## EXERCISE BRIEF
For the data below, report the number of lines that contain the string "WHAT" and nothing else.
═════ SUPPLIED INFORMATION ═════
/-!
# Bałaban [CMP 95 (1984)] (1.83)/(1.89) at `U = 1`: the CENTRE x-BLOCK PIECES `C1`, `C2` of the
order-two eta-rate in the currency `W∂_ν ⊗ W∂_{ν′}` (ONE King weight per derivative) have the full rate

HONEST FRAMING (cell `pub-balaban`, T⁴ programme, estimate NE2 = U1a «η-rate, linear theory»).  Finite
torus, lattice spacing `η = 1/n`, trivial background `U = 1`, one nonzero reduced momentum `p′ = s` at a
time, `ℓ²`-operator norm on the alias classes `× Fin d`.  Nothing here is about infinite volume, `U ≠ 1`,
a mass gap, or any summit statement.  Bałaban prints NO rate; the currency, King's pairing `ι`/`plant`
and every constant are OURS ([folklore]).

WHAT IS PRINTED.  [Balaban1984PropagatorsI] p. 31 (1.83): the second term of `G(p′)`,
`−a Σ_μ φ_μ⁻¹ x_μ ⊗ x̄_μ`, whose vector `x_μ(l)` has the CENTRE component `l = 0` (b05 splits it off as
`(wx_μ)° =` the centre-supported vector, blocks `C1 = cR (wx)° ⊗ (wx)′`, `C2 = cR (wx)′ ⊗ (wx)°`);
p. 32 (1.85) `φ_μ(p′) = 1 + a Σ_l |u v_μ|²(p′+l)/Δ(p′+l)` («the additional factor Δ₀» mechanism:
`aφ_μ⁻¹ ≤ κΔ₀/c_uv`); p. 33: «Proposition 1.1. The operator G is a symmetric operator on L²(T_η) and
‖GJ‖, ‖∇GJ‖, ‖G∇*J‖, ‖∇G∇*J‖, ‖∇∇GJ‖, ‖G∇*∇*J‖ ≤ γ₀⁻¹‖J‖, (1.89)».  [King1986] p. 672: «To analyze the
m = 0 term in (4.19), we successively replace each factor by the corresponding one … and bound the
error.»  (renders ref1 p015–p017, king p024/p025 read as images by this seat.)

WHAT THIS MODULE PROVES (kernel, [folklore]).  The THIRD and FOURTH of the five piece differences of
`B5G183RatePieces.residual_eq_pieces` for the typed residual `B5G183RateO2Op.OrderTwoOpRateResidualW1`:
 §1 centre facts of Bałaban's fibre: `xo_zero`/`xo_ne` (b05's centre vector is `w(0)·xP(p′)` at the
    centre and `0` elsewhere), `l2n_xo_eq`, `norm_xP_le_Dq` (`|x_μ(p′)| ≤ D(p′) = π²/(4|p′|²)` at every
    level), `xP_centre_rate` (`|xP^{(N)}(p′) − xP^{(RN)}(p′)| ≤ A_x dπ D(p′)/N`, `B5G183RateSum.xP_rate_le`
    at the centre class), **`coef_Dq_le`** (`aφ_μ⁻¹·D(p′) ≤ Cc(d)` — b05 `Fiber.inv_φ_le` and
    `Δ₀(p′)D(p′) ≤ π²/4`), `centre_size_le` (`aφ^{(n)⁻¹}_μ·|(W∂x_μ)°^{(m)}|₂ ≤ πCc`, any two levels),
    `cR_diff_le'` (`‖cR^{(RN)}_μ − cR^{(N)}_μ‖ ≤ aφ^{(RN)⁻¹}_μ · aC_φ/N²`);
 §2 `sum_sq_xo_diff`, **`centre_rate_le`** (`aφ^{(N)⁻¹}_μ·|(W∂x_μ)°^{(RN)} − extV (W∂x_μ)°^{(N)}|₂
    ≤ CK2(d)/N`: weight rate `6π²/N` and `xP_centre_rate`);
 §3 **`opNorm_C1_piece_W1_le`**, **`opNorm_C2_piece_W1_le`** (each `≤ CCW1(d,a)/N`, the trilinear split
    `B5G183RatePieces.opNorm_blockR_sub_blockR_le` with §1–§2 and `B5G183RateW1BlockR.l2n_xw_diff_le`),
    and **`residualW1_le_four_pieces_add_T`**: the `W∂ ⊗ W∂` residual is `≤ (CdgW1 + CRW1 + 2CCW1)/N +`
    the ONE remaining piece difference `T` (rank one, vectors `b`, coefficient `(aΦ)⁻¹`).

WHAT REMAINS / NOT CLAIMED: the rank-one piece `T` of the `W∂ ⊗ W∂` residual;
`OrderTwoOpRateResidualW1` stays OPEN; nothing about print.
-/

noncomputable section

namespace Literature.MathematicalPhysics.QuantumFieldTheory.Balaban1983to89.B5G183RateW1BlockC

open scoped BigOperators ComplexConjugate Matrix.Norms.L2Operator
open Finset Complex
open Literature.MathematicalPhysics.QuantumFieldTheory.Balaban1983to89.B4Strip
open Literature.MathematicalPhysics.QuantumFieldTheory.Balaban1983to89.B5Prop11Leaves
open Literature.MathematicalPhysics.QuantumFieldTheory.Balaban1983to89.B5Prop11Fiber
open Literature.MathematicalPhysics.QuantumFieldTheory.Balaban1983to89.B5Prop11Bound
open Literature.MathematicalPhysics.QuantumFieldTheory.Balaban1983to89.B5Hk163Rate
open Literature.MathematicalPhysics.QuantumFieldTheory.Balaban1983to89.B5Hk163RateSum
open Literature.MathematicalPhysics.QuantumFieldTheory.Balaban1983to89.B5G183Rate
open Literature.MathematicalPhysics.QuantumFieldTheory.Balaban1983to89.B5G183RateSum
open Literature.MathematicalPhysics.QuantumFieldTheory.Balaban1983to89.B5G183RateL2
open Literature.MathematicalPhysics.QuantumFieldTheory.Balaban1983to89.B5G183RateOp
open Literature.MathematicalPhysics.QuantumFieldTheory.Balaban1983to89.B5G183RateO2Diag
open Literature.MathematicalPhysics.QuantumFieldTheory.Balaban1983to89.B5G183RateO2Op
open Literature.MathematicalPhysics.QuantumFieldTheory.Balaban1983to89.B5G183RatePieces
open Literature.MathematicalPhysics.QuantumFieldTheory.Balaban1983to89.B5G183RateW1Diag
open Literature.MathematicalPhysics.QuantumFieldTheory.Balaban1983to89.B5G183RateW1BlockR
open Literature.MathematicalPhysics.QuantumFieldTheory.King1986

variable {d : ℕ}

/-! ## §1 Centre facts of Bałaban's fibre [folklore] -/

section LevelN

variable {n : ℕ} [NeZero n]

/-- b05's centre vector at the centre: `(wx_μ)°(0) = w(0)·xP(p′)` (`B5G183Rate.fiber_x_eq` at the
representative `p′` of the centre class). [cite: Balaban1984PropagatorsI, (1.83) p.31] [folklore] -/
theorem xo_zero (hn : 1 ≤ n) (a : ℝ) (ha : 0 < a) {s : Fin d → ℝ} (hs : ∀ ν, |s ν| ≤ Real.pi)
    (hs0 : s ≠ 0) (w : (Fin d → Fin n) → ℂ) (μ : Fin d) :
    (balabanFiber n hn a ha s hs hs0).xo w μ 0 = w 0 * xP n μ s := by
  have ho : (balabanFiber n hn a ha s hs hs0).o = 0 := rfl
  unfold Fiber.xo
  rw [if_pos ho.symm, ho, fiber_x_eq hn a ha s hs hs0 (isRep_symmAlias hn 0 hs) μ, symmAlias_zero hn hs]

/-- b05's centre vector vanishes off the centre. [folklore] -/
theorem xo_ne (hn : 1 ≤ n) (a : ℝ) (ha : 0 < a) {s : Fin d → ℝ} (hs : ∀ ν, |s ν| ≤ Real.pi)
    (hs0 : s ≠ 0) (w : (Fin d → Fin n) → ℂ) (μ : Fin d) {K : Fin d → Fin n} (hK : K ≠ 0) :
    (balabanFiber n hn a ha s hs hs0).xo w μ K = 0 := by
  have hK' : K ≠ (balabanFiber n hn a ha s hs hs0).o := hK
  unfold Fiber.xo
  rw [if_neg hK']

/-- `|(wx_μ)°|₂ = |w(0)|·|xP(p′)|`. [folklore] -/
theorem l2n_xo_eq (hn : 1 ≤ n) (a : ℝ) (ha : 0 < a) {s : Fin d → ℝ} (hs : ∀ ν, |s ν| ≤ Real.pi)
    (hs0 : s ≠ 0) (w : (Fin d → Fin n) → ℂ) (μ : Fin d) :
    l2n ((balabanFiber n hn a ha s hs hs0).xo w μ) = ‖w 0‖ * ‖xP n μ s‖ := by
  rw [Fiber.l2n_xo, ← Fiber.norm_x]
  have ho : (balabanFiber n hn a ha s hs hs0).o = 0 := rfl
  rw [ho, fiber_x_eq hn a ha s hs hs0 (isRep_symmAlias hn 0 hs) μ, symmAlias_zero hn hs]

/-- `|xP^{(n)}_μ(p′)| ≤ D(p′) = π²/(4|p′|²)` (`B5G183RateSum.norm_xP_le_xM` at the centre class,
`xMaj_self`). [cite: King1986, (4.20)–(4.21) p.672] [folklore] -/
theorem norm_xP_le_Dq (hn : 1 ≤ n) {s : Fin d → ℝ} (hs : ∀ ν, |s ν| ≤ Real.pi) (hs0 : s ≠ 0)
    (μ : Fin d) : ‖xP n μ s‖ ≤ Dq s := by
  obtain ⟨ν₀, hν₀⟩ : ∃ ν, s ν ≠ 0 := Function.ne_iff.mp hs0
  have h := norm_xP_le_xM (N := n) hn le_rfl hn hs ν₀ hν₀ μ (0 : Fin d → Fin n)
  unfold xM at h
  rwa [symmAlias_zero hn hs, xMaj_self] at h

/-- the centre constant `Cc := κ/c_uv · π²/4` with b05's `κ = π²/4`, `c_uv = (4/π²)^{d+1}`. [folklore] -/
def Cc (d : ℕ) : ℝ := Real.pi ^ 2 / 4 / (4 / Real.pi ^ 2) ^ (d + 1) * (Real.pi ^ 2 / 4)

omit [NeZero n] in
/-- `0 ≤ Cc`. [folklore] -/
theorem Cc_nonneg (d : ℕ) : 0 ≤ Cc d := by unfold Cc; positivity

/-- **«the additional factor Δ₀»:** `aφ_μ(p′)⁻¹ · D(p′) ≤ Cc(d)` — b05 `Fiber.inv_φ_le`
(`φ_μ⁻¹ ≤ κΔ₀/(a c_uv)`) and `Δ₀(p′)D(p′) ≤ π²/4`. [cite: Balaban1984PropagatorsI, (1.85) p.32]
[folklore] -/
theorem coef_Dq_le (hn : 1 ≤ n) (a : ℝ) (ha : 0 < a) {s : Fin d → ℝ} (hs : ∀ ν, |s ν| ≤ Real.pi)
    (hs0 : s ≠ 0) (μ : Fin d) :
    a / (balabanFiber n hn a ha s hs hs0).φ μ * Dq s ≤ Cc d := by
  obtain ⟨ν₀, hν₀⟩ : ∃ ν, s ν ≠ 0 := Function.ne_iff.mp hs0
  set F := balabanFiber n hn a ha s hs hs0 with hF
  have h1 := F.inv_φ_le μ
  have hκ : F.κ = Real.pi ^ 2 / 4 := rfl
  have hcuv : F.cuv = (4 / Real.pi ^ 2) ^ (d + 1) := rfl
  have ha' : F.a = a := rfl
  have hΔ₀ : F.Δ₀ = Delta1r 0 s := by
    show (∑ μ, ‖d1Sym s μ‖ ^ 2) = Delta1r 0 s
    exact (Delta0_eq s).symm
  rw [hκ, hcuv, ha', hΔ₀] at h1
  have hD := Dq_nonneg s
  have hDD := Delta1r_mul_Dq_le hs ν₀ hν₀
  have hφ := F.φ_pos μ
  have hc : (0 : ℝ) < (4 / Real.pi ^ 2) ^ (d + 1) := by positivity
  calc a / F.φ μ * Dq s = a * (1 / F.φ μ) * Dq s := by rw [mul_one_div]
    _ ≤ a * (Real.pi ^ 2 / 4 * Delta1r 0 s / (a * (4 / Real.pi ^ 2) ^ (d + 1))) * Dq s := by
        gcongr
    _ = Real.pi ^ 2 / 4 / (4 / Real.pi ^ 2) ^ (d + 1) * (Delta1r 0 s * Dq s) := by
        field_simp
    _ ≤ Real.pi ^ 2 / 4 / (4 / Real.pi ^ 2) ^ (d + 1) * (Real.pi ^ 2 / 4) := by gcongr
    _ = Cc d := rfl

end LevelN

section TwoLevels

variable {n m : ℕ} [NeZero n] [NeZero m]

/-- **centre size, any two levels:** `aφ^{(n)}_μ(p′)⁻¹ · |(W∂_ν x_μ)°^{(m)}|₂ ≤ π·Cc(d)`
(`|W∂| ≤ π`, `|xP^{(m)}(p′)| ≤ D(p′)`, `coef_Dq_le`). [folklore] -/
theorem centre_size_le (hn : 1 ≤ n) (hm : 1 ≤ m) (a : ℝ) (ha : 0 < a) {s : Fin d → ℝ}
    (hs : ∀ ν, |s ν| ≤ Real.pi) (hs0 : s ≠ 0) (ν μ : Fin d) :
    a / (balabanFiber n hn a ha s hs hs0).φ μ
        * l2n ((balabanFiber m hm a ha s hs hs0).xo (fun K => w1dSym m K s ν) μ)
      ≤ Real.pi * Cc d := by
  rw [l2n_xo_eq hm a ha hs hs0]
  have hw := norm_w1dSym_le hm (0 : Fin d → Fin m) hs ν
  have hx := norm_xP_le_Dq hm hs hs0 μ
  have hφ := (balabanFiber n hn a ha s hs hs0).φ_pos μ
  have hc := coef_Dq_le hn a ha hs hs0 μ
  have h0 : 0 ≤ a / (balabanFiber n hn a ha s hs hs0).φ μ := div_nonneg ha.le hφ.le
  calc a / (balabanFiber n hn a ha s hs hs0).φ μ * (‖w1dSym m 0 s ν‖ * ‖xP m μ s‖)
      ≤ a / (balabanFiber n hn a ha s hs hs0).φ μ * (Real.pi * Dq s) := by
        exact mul_le_mul_of_nonneg_left (mul_le_mul hw hx (norm_nonneg _) Real.pi_pos.le) h0
    _ = Real.pi * (a / (balabanFiber n hn a ha s hs hs0).φ μ * Dq s) := by ring
    _ ≤ Real.pi * Cc d := by gcongr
═════
## COMPLETED TASK
3